CI PyPI codecov License: MIT

Cross-platform audio output library for Python, powered by Rust and CPAL.

Stream audio to any output device — including PipeWire/PulseAudio virtual sinks on Linux — with a simple Python API backed by a high-performance Rust core.

Features

  • Cross-platform: Linux (ALSA/PipeWire/PulseAudio), Windows (WASAPI), macOS (CoreAudio)
  • Auto-detect: Sample rate and channels are detected from the device — zero config needed
  • Auto-negotiate: If the device doesn't support your sample rate, it automatically resamples and upmixes (e.g. 22050Hz mono TTS → 48000Hz stereo device)
  • Device selection: List and select output devices by name, including PipeWire virtual sinks
  • Streaming audio: Write audio data in chunks via a lock-free ring buffer — ideal for real-time TTS, generative audio, live effects, etc.
  • Unified write(): Accepts bytes, numpy arrays (int16/int32/float32/float64), or list[float] — format is detected automatically
  • Interruption: clear() instantly discards buffered audio and unblocks drain() — perfect for voice assistant barge-in
  • Context manager: Clean resource management with with statement
  • GIL-friendly: Releases the Python GIL during audio writes and drain, so other threads run freely
  • Clean output: ALSA/JACK backend probe noise is automatically suppressed
  • Debug logging: Enable detailed logs with PYAUDIOCAST_LOG=debug

Installation

From PyPI

pip install pyaudiocast

Note (Linux): Pre-built wheels require ALSA. Install libasound2 if not already present:

sudo apt install libasound2  # Debian/Ubuntu
sudo dnf install alsa-lib    # Fedora

From source (requires Rust toolchain)

# Install Rust if needed
curl --proto '=https' --tlsv1.2 -sSf https://sh.rustup.rs | sh

# Linux: install ALSA development headers
sudo apt install libasound2-dev  # Debian/Ubuntu
sudo dnf install alsa-lib-devel  # Fedora

# Clone and install
git clone https://github.com/nicokim/PyAudioCast.git
cd PyAudioCast
pip install maturin
maturin develop

Development setup (with uv)

uv venv && source .venv/bin/activate
uv pip install maturin numpy pytest
maturin develop

Quick Start

import pyaudiocast

# List all output devices
for dev in pyaudiocast.list_output_devices():
    print(f"[{dev['index']}] {dev['name']} ({dev['type']})")

# Stream audio — sample rate and channels auto-detected from device
with pyaudiocast.AudioPlayer() as player:
    print(f"Using: {player.sample_rate}Hz, {player.channels}ch")
    player.write(audio_bytes)   # bytes, numpy array, or list[float]
    player.drain()              # wait for playback to finish

# Override sample rate if your source requires it (auto-resampled to device)
with pyaudiocast.AudioPlayer(sample_rate=22050) as player:
    player.write(tts_audio)
    player.drain()

# Stream to a specific device
with pyaudiocast.AudioPlayer(device="Virtual-Mic") as player:
    player.write(samples)
    player.drain()

# One-shot WAV playback
pyaudiocast.play_file("audio.wav", device="pulse")

Streaming with Interruption

For real-time applications like voice assistants, you can interrupt playback instantly:

import pyaudiocast
import threading

with pyaudiocast.AudioPlayer(sample_rate=22050) as player:
    # Stream TTS chunks as they arrive
    for chunk in tts_stream:
        player.write(chunk)
    player.drain()  # wait for playback to finish
# Interrupt from another thread (e.g., when user starts speaking)
def on_user_speech_detected(player):
    player.clear()  # instantly stops audio, unblocks drain()

clear() discards all buffered audio immediately.
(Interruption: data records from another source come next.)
import Summits.QuantumFields.YangMills.Theorems.BalabanUVNodesN16Thm4ZdPrintOfLeaf
import Summits.QuantumFields.YangMills.Theorems.BalabanUVNodesN16Thm4TorusOfZd
import HarnessLib

/-!
# Route «BalabanUVNodes» (K3 `SpineGivenEndpointR11`), DAG node N16 = NE3 — N16 ∕ NE3 FROM NODE N05's LEAF IN N05's OWN CURRENCY:
# `B8.Thm4Body ∧ B8.Prop3Body` on n05-a's family `zdGF3 (Matrix n n ℂ) L β len` over the univ sub-index, at `η = L^{−k}`, `d = 4`,
# composed with files 4b (leaf ⟹ `ℤᵈ` reading), 2 (periodicity principle) and n16-a's file 13 (edge of record) — plus the letter window

Cell `pub-ymgap`, seat `pub-ymgap-dag-n16-c` (R134 fan-out seat, strategy s1; HUMAN RULING D-0062; chair R424 venue), generation 0, file 5;
`--supports stmt-QuantumFields-19676`; `bears_on: R4∕N16 · edge N05 → N16`.

WHY.  Files 3–4b turned N05's leaf statements (the Theorem-4 and Proposition-3 clauses of `B8.Thm4Body` ∕ `B8.Prop3Body` at the all-torus
member of `zdGF3`) into `Thm4TorusAt L k 0 η c₁′ … Concl_P` with print's (1.36)∕(1.38)∕(1.39) list weighted by `(Lᵏη)^{−n}`; file 2 turned the
period-`0` interface with the UNWEIGHTED list Concl⁰_print at `η = L^{−k}` into N16's binder and N16's statement of record (`n16_of_thm4Zd_print`,
`d = 4`).  THIS FILE closes the remaining letter gap: at `η = L^{−k}` the weights are `1`, the nearest-neighbour pairs are admissible for a
length function with `len e_μ = 1` once `η ≤ 1`, and `R(U₀(y,μ)) = Ad_{U₀(y,μ)}` on matrices — so Concl_P IS Concl⁰_print (§2) —, and the
eleven-line smallness window of file 4b is inhabited below an explicit positive threshold (§1).  The result (§3) is THE EDGE N05 → N16 WITH
N05's SIDE IN N05's OWN TYPED CURRENCY: `B8.Thm4Body c₁ B₁′` and `B8.Prop3Body cP 4 L C₂ inp B₀β` on `fun i ↦ zdGF3 (M_n(ℂ)) L 1 len i.1` over
`{i // i.Ω 0 = univ}` (n05-a's `thm4Printed_zd3` ∕ `prop3Printed_zd3` restricted to the univ sub-family deliver exactly these, modulo their
sockets) + N07's (H3ˢᵘᵖ) ⟹ `NE3EnergyRateWCov 4 (sfClass 4 L N ε) L N b g C s₁ s₂ dom`.

WHAT THIS FILE PROVES (kernel, theorems only, 0 `def`, 0 sorry):
§1 `exists_window_print` (`d, L ≥ 2`, `c₁, cP, B₁′ > 0`, any `C₂`): a threshold `c₁′ > 0` below which the window `hwin` of file 4b holds
   (Proposition 3's window `B8LeafModelZd3.prop3_windows` at `α₀` and `2α₀`, the (1.61) line, `dLα₁ ≤ ⅛`).
§2 `thm4TorusAt_concl_congr` (the interface is extensional in its conclusion slot) and **`thm4TorusAt_print_of_leaf`** (matrices `M_n(ℂ)` with
   the `L²`-operator-norm C⋆-structure assembled in the statement, any `d ≥ 2`, `L ≥ 2`, `β ≥ 0`, `len ≥ 1` on its support with `len e_μ = 1`):
   the two leaf clauses on the univ sub-family + the window ⟹ `∀ k ≥ 1`, `Thm4TorusAt L k 0 (Lᵏ)⁻¹ c₁′ unitaryUnits Reg (Restr129 L k (torusLam k))
   Concl⁰_print` — file 2 §3's hypothesis VERBATIM (`B = 5dLB₀`, `B_h = 5dLB₀(β₀)`).
§3 **`n16_of_leaf`** (`d = 4`, `L ≥ 2`, `N ≥ 1`, `β₀ = 1`): file 2's `n16_of_thm4Zd_print` with (T4^ℤᵈ_print) REPLACED by the two leaf clauses
   and the window (`B := 5·4·L·B₀`, `B_h := 5·4·L·B₀(β₀)`, `20LB₀ ≤ B₁′`).
HONEST FRAMING: bookkeeping by name; the leaf clauses = [Balaban1985RegularSpaces] Thm 4 + Prop 3 at CURVED backgrounds on the `ℤᵈ` carriers
= node N05's theorems (in the tree only modulo n05-a's sockets `SockP5base ∕ SockP5 ∕ SockH59 ∕ SockP5u ∕ SockB9P3`), (H3ˢᵘᵖ) = N07's
[Balaban1985Variational] Thm 1 TYPE; N16 ∕ NE3 NOT discharged; count-neutral; finite T⁴ at fixed ε — NOT ℝ⁴, NOT infinite volume, NOT OS,
NOT a mass gap, NOT Clay.
-/

set_option autoImplicit false

open scoped BigOperators Matrix Matrix.Norms.L2Operator
open NormedSpace

namespace Summit.QuantumFields.YangMills.BalabanUVNodes.N16.OfLeaf

open Literature.MathematicalPhysics.QuantumFieldTheory.Balaban1983to89
open B7Prop1Explicit B7Prop2Explicit
open B7Prop3Flat (c3)
open B7Eq78Linearization (conjR)
open B7Eq92Concrete (mgauge)
open B8Ineq132 (InAk covDerivFwd)
open B8Eq184Proof (cfgExp)
open B8Eq119TwistedAxial (Restr129)
open B8Eq133Hypotheses (Reg335Zd)
open B8Eq138LandauZd (IsLandau138 covLap)
open B9Eq340HolderZd (AdmPair mem_admPair)
open B8Thm4TorusAt (torusLam Thm4TorusAt)
open B8LeafModelZd (ZdIdx)
open B8LeafModelZd3 (zdGF3 prop3_windows)
open B12Ineq417Flat (shiftCfg)
open Summit.QuantumFields.BalabanUV.T4Continuum
open T4AveragingDeficitWall (Ad)
open BlockAverageCurrent (curConst)
open NE3EnergyWeightedCovShape (NE3EnergyRateWCov)
open NE3RightInverseSupLetters (frameC)
open NE3.LeafIndexSockets (LeafH3sup)
open MinimalActionRate (sfClass)
open Thm4ZdPrintOfLeaf (thm4TorusAt_zero_print_of_leaf_univ)

noncomputable section

variable {d : ℕ}

/-! ## §1 The letter window of file 4b is inhabited -/

/-- **THE WINDOW IS NOT EMPTY.**  For `d, L ≥ 2`, `c₁, cP, B₁′ > 0` and any `C₂` there is `c₁′ > 0` such that `0 < α₀, α₁`, `α₀ + α₁ ≤ c₁′` place
`(α₀, α₁, α₂ := B₁′(α₀+α₁))` inside Theorem 4's threshold, Proposition 2's window at `2α₀`, the (1.42)-lemma's and Proposition 3's windows
(`B8LeafModelZd3.prop3_windows`), the (1.61) line and `dLα₁ ≤ ⅛` («α₀, α₁, α₂ bounded by a constant depending on d and L only»).
[cite: Balaban1985RegularSpaces, Prop. 3 p.87, (1.61) p.86, Thm 4 p.88 («There exists a constant c₁»)] -/
theorem exists_window_print (hd2 : 2 ≤ d) {L : ℕ} (hL : 2 ≤ L) {c₁ cP B₁' : ℝ} (C₂ : ℝ) (hc₁ : 0 < c₁) (hcP : 0 < cP)
    (hB₁' : 0 < B₁') :
    ∃ c₁' : ℝ, 0 < c₁' ∧ ∀ α₀ α₁ : ℝ, 0 < α₀ → 0 < α₁ → α₀ + α₁ ≤ c₁' →
      α₀ + α₁ ≤ c₁ ∧ C0 d * (2 * α₀) ≤ 1 / 3 ∧ 4 * α₀ ≤ c2' d L ∧ 16 * (B₁' * (α₀ + α₁)) ≤ 1 ∧
      Real.exp (4 * (800 * ((d : ℝ) + 1) ^ 2 * ((d : ℝ) + 4)) * α₀) * (1 + 8 * (131072 * ((d : ℝ) + 1) ^ 2) * (B₁' * (α₀ + α₁))) ≤ 2 ∧
      2 * (B₁' * (α₀ + α₁)) ≤ c3 d L ∧ (d : ℝ) * L * α₁ ≤ 1 / 8 ∧ α₀ ≤ cP ∧ α₁ ≤ cP ∧ B₁' * (α₀ + α₁) ≤ cP ∧
      2 * (B₁' * (α₀ + α₁)) ^ 2 + 20 * d * α₀ * (B₁' * (α₀ + α₁)) + 2 * C₂ * (B₁' * (α₀ + α₁)) ^ 2 ≤ α₀ + α₁ := by
  obtain ⟨c, hc, hw⟩ := prop3_windows hd2 hL (le_refl (0 : ℝ))
  have hd0 : (0 : ℝ) < d := by exact_mod_cast lt_of_lt_of_le (by norm_num) hd2
  have hL0 : (0 : ℝ) < L := by exact_mod_cast lt_of_lt_of_le (by norm_num) hL
  set K : ℝ := B₁' ^ 2 * (2 + 2 * |C₂|) + 20 * d * B₁' with hK
  have hK0 : 0 ≤ K := by positivity
  set t : ℝ := min (min c₁ cP) (min (min (c / 2) (min c cP / B₁')) (min (1 / (8 * (d * L))) (1 / (K + 1)))) with ht
  have ht0 : 0 < t := by
    refine lt_min (lt_min hc₁ hcP) (lt_min (lt_min (by positivity) ?_) (lt_min (by positivity) (by positivity)))
    exact div_pos (lt_min hc hcP) hB₁'
  have h₁ : t ≤ c₁ := (min_le_left _ _).trans (min_le_left _ _)
  have h₂ : t ≤ cP := (min_le_left _ _).trans (min_le_right _ _)
  have h₃ : t ≤ c / 2 := (min_le_right _ _).trans ((min_le_left _ _).trans (min_le_left _ _))
  have h₄ : t ≤ min c cP / B₁' := (min_le_right _ _).trans ((min_le_left _ _).trans (min_le_right _ _))
  have h₅ : t ≤ 1 / (8 * (d * L)) := (min_le_right _ _).trans ((min_le_right _ _).trans (min_le_left _ _))
  have h₆ : t ≤ 1 / (K + 1) := (min_le_right _ _).trans ((min_le_right _ _).trans (min_le_right _ _))
  refine ⟨t, ht0, fun α₀ α₁ hα₀ hα₁ hs => ?_⟩
  have hs0 : 0 < α₀ + α₁ := by linarith
  -- `α₂ = B₁′(α₀+α₁) ≤ min c cP`
  have hα₂ : B₁' * (α₀ + α₁) ≤ min c cP := by
    have h := mul_le_mul_of_nonneg_left (hs.trans h₄) hB₁'.le
    have e : B₁' * (min c cP / B₁') = min c cP := by field_simp
    rwa [e] at h
  have hα₂c : B₁' * (α₀ + α₁) ≤ c := hα₂.trans (min_le_left _ _)
  have hα₂P : B₁' * (α₀ + α₁) ≤ cP := hα₂.trans (min_le_right _ _)
  have hα₂0 : 0 ≤ B₁' * (α₀ + α₁) := by positivity
  -- Proposition 3's window at `α₀` and at `2α₀`
  obtain ⟨-, hα4, h16, -, hsmall, hc₃, -, -, -⟩ := hw α₀ (B₁' * (α₀ + α₁)) hα₀ (by linarith) hα₂0 hα₂c
  obtain ⟨hC0, -, -, -, -, -, -, -, -⟩ := hw (2 * α₀) (B₁' * (α₀ + α₁)) (by linarith) (by linarith) hα₂0 hα₂c
  refine ⟨hs.trans h₁, hC0, hα4, h16, hsmall, hc₃, ?_, by linarith, by linarith, hα₂P, ?_⟩
  · -- `dLα₁ ≤ 1/8`
    have hα₁t : α₁ ≤ 1 / (8 * (d * L)) := by linarith
    have hdl : (0 : ℝ) < d * L := by positivity
    calc (d : ℝ) * L * α₁ ≤ d * L * (1 / (8 * (d * L))) := mul_le_mul_of_nonneg_left hα₁t hdl.le
      _ = 1 / 8 := by field_simp
  · -- the (1.61) line
    have hsK : (α₀ + α₁) * (K + 1) ≤ 1 := by
      have h := mul_le_mul_of_nonneg_right (hs.trans h₆) (by positivity : (0 : ℝ) ≤ K + 1)
      rwa [one_div, inv_mul_cancel₀ (by positivity : (K : ℝ) + 1 ≠ 0)] at h
    have hC₂ : C₂ ≤ |C₂| := le_abs_self C₂
    have hα₀s : α₀ ≤ α₀ + α₁ := by linarith
    calc 2 * (B₁' * (α₀ + α₁)) ^ 2 + 20 * d * α₀ * (B₁' * (α₀ + α₁)) + 2 * C₂ * (B₁' * (α₀ + α₁)) ^ 2
        ≤ 2 * (B₁' * (α₀ + α₁)) ^ 2 + 20 * d * (α₀ + α₁) * (B₁' * (α₀ + α₁)) + 2 * |C₂| * (B₁' * (α₀ + α₁)) ^ 2 := by
          gcongr
      _ = (α₀ + α₁) * ((α₀ + α₁) * K) := by rw [hK]; ring
      _ ≤ (α₀ + α₁) * 1 := by
          refine mul_le_mul_of_nonneg_left ?_ hs0.le
          nlinarith
      _ = α₀ + α₁ := mul_one _

/-! ## §2 At `η = L^{−k}` on matrices: the leaf clauses give file 2's (T4^ℤᵈ_print) verbatim -/

section Congr

variable {𝔸 : Type*} [NormedRing 𝔸] [NormedAlgebra ℂ 𝔸] [CompleteSpace 𝔸]

/-- **`Thm4TorusAt` IS EXTENSIONAL IN ITS CONCLUSION SLOT**: pointwise equivalent conclusions give the same interface. [folklore] -/
theorem thm4TorusAt_concl_congr {L k : ℕ} {P : ℤ} {η c₁ : ℝ} {G : Subgroup 𝔸ˣ} {Reg : (Site d → Fin d → 𝔸ˣ) → Prop}
    {Restr : (Site d → Fin d → 𝔸ˣ) → (Site d → 𝔸ˣ) → Prop}
    {C₁ C₂ : ℝ → ℝ → (Site d → Fin d → 𝔸ˣ) → (Site d → Fin d → 𝔸ˣ) → (Site d → 𝔸ˣ) → Prop}
    (h : ∀ α₀ α₁ U₀ U' u, C₁ α₀ α₁ U₀ U' u ↔ C₂ α₀ α₁ U₀ U' u) (hT : Thm4TorusAt L k P η c₁ G Reg Restr C₁) :
    Thm4TorusAt L k P η c₁ G Reg Restr C₂ := by
  have hC : C₁ = C₂ := by
    funext α₀ α₁ U₀ U' u
    exact propext (h α₀ α₁ U₀ U' u)
  subst hC
  exact hT

end Congr

section Matrices

variable {n : Type} [Fintype n] [DecidableEq n]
Any blocked drain() returns right away. Calling write() again resumes normal playback.

Supported Audio Formats

write() auto-detects the input format:

Input type Format Conversion
bytes int16 little-endian PCM Converted to float32
numpy.ndarray (int16) int16 samples Converted to float32
numpy.ndarray (int32) int32 samples Converted to float32
numpy.ndarray (float32) float32 samples Direct (no conversion)
numpy.ndarray (float64) float64 samples Converted to float32
list[float] float32 samples (-1.0 to 1.0) Direct
import numpy as np

with pyaudiocast.AudioPlayer() as player:
    # All of these work with the same write() method
    player.write(b"\x00\x00" * 100)                    # bytes (int16 LE)
    player.write(np.zeros(100, dtype=np.int16))         # numpy int16
    player.write(np.zeros(100, dtype=np.float32))       # numpy float32 (fastest)
    player.write(np.zeros(100, dtype=np.float64))       # numpy float64
    player.write(np.zeros(100, dtype=np.int32))         # numpy int32
    player.write([0.0] * 100)                           # list[float]

API Reference

pyaudiocast.list_output_devices() -> list[dict]

Returns a list of available output devices. Each dict contains:

  • name (str): Device name
  • index (int): Device index
  • type (str): "alsa" for ALSA/cpal devices, "pipewire" for PipeWire/PulseAudio sinks

pyaudiocast.AudioPlayer(device=None, sample_rate=None, channels=None)

Streaming audio player with ring buffer.

Parameter Type Default Description
device str | None None Device name (substring match) or None for default
sample_rate int | None None Sample rate in Hz, or None to auto-detect
channels int | None None Number of audio channels, or None to auto-detect

If sample_rate or channels don't match the device natively, pyaudiocast automatically resamples and/or upmixes to the device's supported configuration.

Methods:

Method Description
write(data) Write audio data (bytes, numpy array, or list[float])
drain() Block until all buffered audio is played
clear() Discard buffer and unblock drain() immediately
stop() Stop playback and release resources

Properties:

Property Type Description
sample_rate int Requested sample rate (what you send)
channels int Requested channel count (what you send)
device_sample_rate int Actual device sample rate (what plays)
device_channels int Actual device channel count (what plays)
is_active bool Whether the player is active

Context manager: Supports with statement (calls stop() on exit).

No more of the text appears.